# THE TASK
Beneath this instruction is a listing. Transcribe from it only the stretch from the line with "(((((∏ a : Fin 3, ((![η" through the line with "have h2 := normAbs_units_ne_zero", both end lines included, exactly as written.
★ ★ ★ ★
/-- **THE INDUCING CHARACTERS AGREE ON `B`.**  For `b ∈ B ≤ P₂₁` and `θ = (ην^{-1∕2}, ην^{1∕2}, ψ)`:
`δ_{P₂₁}^{1∕2}(b) · η(det b|_{GL₂}) ψ(b₂₂) · c = δ_B^{1∕2}(b) · tch θ (b|_T) · c`, i.e.
`‖b₀₀b₁₁‖^{1∕2}‖b₂₂‖⁻¹ · η(b₀₀b₁₁) ψ(b₂₂) = ‖b₀₀‖‖b₂₂‖⁻¹ · η(b₀₀)‖b₀₀‖^{-1∕2} η(b₁₁)‖b₁₁‖^{1∕2} ψ(b₂₂)`
(★ `rootDeltaChar_standardParabolicGL_bool`, ★ `rootDeltaChar_borel_three`).  This is the restriction to `B` of the inducing datum of `D(η,ψ)`
versus the inducing character of `I(θ)` — the reason `D(η,ψ) ⊂ I(θ)` as spaces of functions. [cite: BernsteinZelevinsky1977, 1.7, Prop. 1.9, §2.3]
[cite: Zelevinsky1980, Prop. 2.10, Ex. 3.2] -/
theorem inducing_scalar_borel_eq (b : ↥(standardParabolicGL F (id : Fin 3 → Fin 3))) (c : ℂ) :
    ((rootDeltaChar (standardParabolicGL F (![false, false, true] : Fin 3 → Bool)) (⟨(b : GL (Fin 3) F), borel_le_standardParabolicGL monotone_twoOne b.2⟩ : ↥(standardParabolicGL F (![false, false, true] : Fin 3 → Bool))) : ℂˣ) : ℂ) *
        (((((η.comp (Matrix.GeneralLinearGroup.det.comp (Pi.evalMonoidHom (fun a : Bool => GL {i : Fin 3 // (![false, false, true] : Fin 3 → Bool) i = a} F) false))) * (ψ.comp (Matrix.GeneralLinearGroup.det.comp (Pi.evalMonoidHom (fun a : Bool => GL {i : Fin 3 // (![false, false, true] : Fin 3 → Bool) i = a} F) true))))
            (leviProjection F (![false, false, true] : Fin 3 → Bool) (⟨(b : GL (Fin 3) F), borel_le_standardParabolicGL monotone_twoOne b.2⟩ : ↥(standardParabolicGL F (![false, false, true] : Fin 3 → Bool)))) : ℂˣ) : ℂ) * c) =
      ((rootDeltaChar (standardParabolicGL F (id : Fin 3 → Fin 3)) b : ℂˣ) : ℂ) *
        (((((∏ a : Fin 3, ((![η * ((unramifiedTwist F (1 / 2) : QuasiChar F).toMonoidHom)⁻¹, η * ((unramifiedTwist F (1 / 2) : QuasiChar F).toMonoidHom), ψ] : Fin 3 → (Fˣ →* ℂˣ)) a).comp (Matrix.GeneralLinearGroup.det.comp (Pi.evalMonoidHom (fun a : Fin 3 => GL {i : Fin 3 // (id : Fin 3 → Fin 3) i = a} F) a)))
            (leviProjection F (id : Fin 3 → Fin 3) b)) : ℂˣ) : ℂ) * c) := by
  have hcard1 : Fintype.card {i : Fin 3 // (![false, false, true] : Fin 3 → Bool) i = true} = 1 := by decide
  have hcard2 : Fintype.card {i : Fin 3 // (![false, false, true] : Fin 3 → Bool) i = false} = 2 := by decide
  have h0 := normAbs_units_ne_zero (Matrix.GeneralLinearGroup.det (leviProjection F (id : Fin 3 → Fin 3) b 0))
  have h2 := normAbs_units_ne_zero (Matrix.GeneralLinearGroup.det (leviProjection F (id : Fin 3 → Fin 3) b 2))
  rw [rootDeltaChar_standardParabolicGL_bool, hcard1, hcard2, K2E3GL3BorelModulus.rootDeltaChar_borel_three, ← coe_det_leviProjection b 0,
    ← coe_det_leviProjection b 2, det_leviProjection_false_borel, det_leviProjection_true_borel, MonoidHom.finsetProd_apply, Fin.prod_univ_three]
  simp only [MonoidHom.coe_comp, Function.comp_apply, Pi.evalMonoidHom_apply, Matrix.cons_val_zero, Matrix.cons_val_one, Matrix.cons_val_two,
    Matrix.head_cons, Matrix.tail_cons, MonoidHom.mul_apply, MonoidHom.inv_apply, Units.val_mul, Units.val_inv_eq_inv_val, map_mul,
    det_leviProjection_false_borel, det_leviProjection_true_borel, coe_nuHalf_apply, ← coe_sqrt_eq_cpow_half, pow_one, NNReal.sqrt_mul,
    NNReal.sqrt_inv, NNReal.sqrt_sq, NNReal.coe_mul, NNReal.coe_inv, Complex.ofReal_mul, Complex.ofReal_inv]
  -- `‖b₀₀‖ = (‖b₀₀‖^{1∕2})²`
  have hsA : NNReal.sqrt (normAbs F ((Matrix.GeneralLinearGroup.det (leviProjection F (id : Fin 3 → Fin 3) b 0) : Fˣ) : F)) ≠ 0 := fun h => h0 (by simpa using congrArg (fun r => r * r) h)
  generalize hs : NNReal.sqrt (normAbs F ((Matrix.GeneralLinearGroup.det (leviProjection F (id : Fin 3 → Fin 3) b 0) : Fˣ) : F)) = sA at hsA ⊢
  rw [show normAbs F ((Matrix.GeneralLinearGroup.det (leviProjection F (id : Fin 3 → Fin 3) b 0) : Fˣ) : F) = sA * sA by rw [← hs, NNReal.mul_self_sqrt]]
  have hsA' : ((sA : ℝ) : ℂ) ≠ 0 := by exact_mod_cast hsA
  have h2' : (((normAbs F ((Matrix.GeneralLinearGroup.det (leviProjection F (id : Fin 3 → Fin 3) b 2) : Fˣ) : F)) : ℝ) : ℂ) ≠ 0 := by exact_mod_cast h2
  push_cast
  field_simp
★ ★ ★ ★
# WRITTEN SOLUTION
        (((((∏ a : Fin 3, ((![η * ((unramifiedTwist F (1 / 2) : QuasiChar F).toMonoidHom)⁻¹, η * ((unramifiedTwist F (1 / 2) : QuasiChar F).toMonoidHom), ψ] : Fin 3 → (Fˣ →* ℂˣ)) a).comp (Matrix.GeneralLinearGroup.det.comp (Pi.evalMonoidHom (fun a : Fin 3 => GL {i : Fin 3 // (id : Fin 3 → Fin 3) i = a} F) a)))
            (leviProjection F (id : Fin 3 → Fin 3) b)) : ℂˣ) : ℂ) * c) := by
  have hcard1 : Fintype.card {i : Fin 3 // (![false, false, true] : Fin 3 → Bool) i = true} = 1 := by decide
  have hcard2 : Fintype.card {i : Fin 3 // (![false, false, true] : Fin 3 → Bool) i = false} = 2 := by decide
  have h0 := normAbs_units_ne_zero (Matrix.GeneralLinearGroup.det (leviProjection F (id : Fin 3 → Fin 3) b 0))
  have h2 := normAbs_units_ne_zero (Matrix.GeneralLinearGroup.det (leviProjection F (id : Fin 3 → Fin 3) b 2))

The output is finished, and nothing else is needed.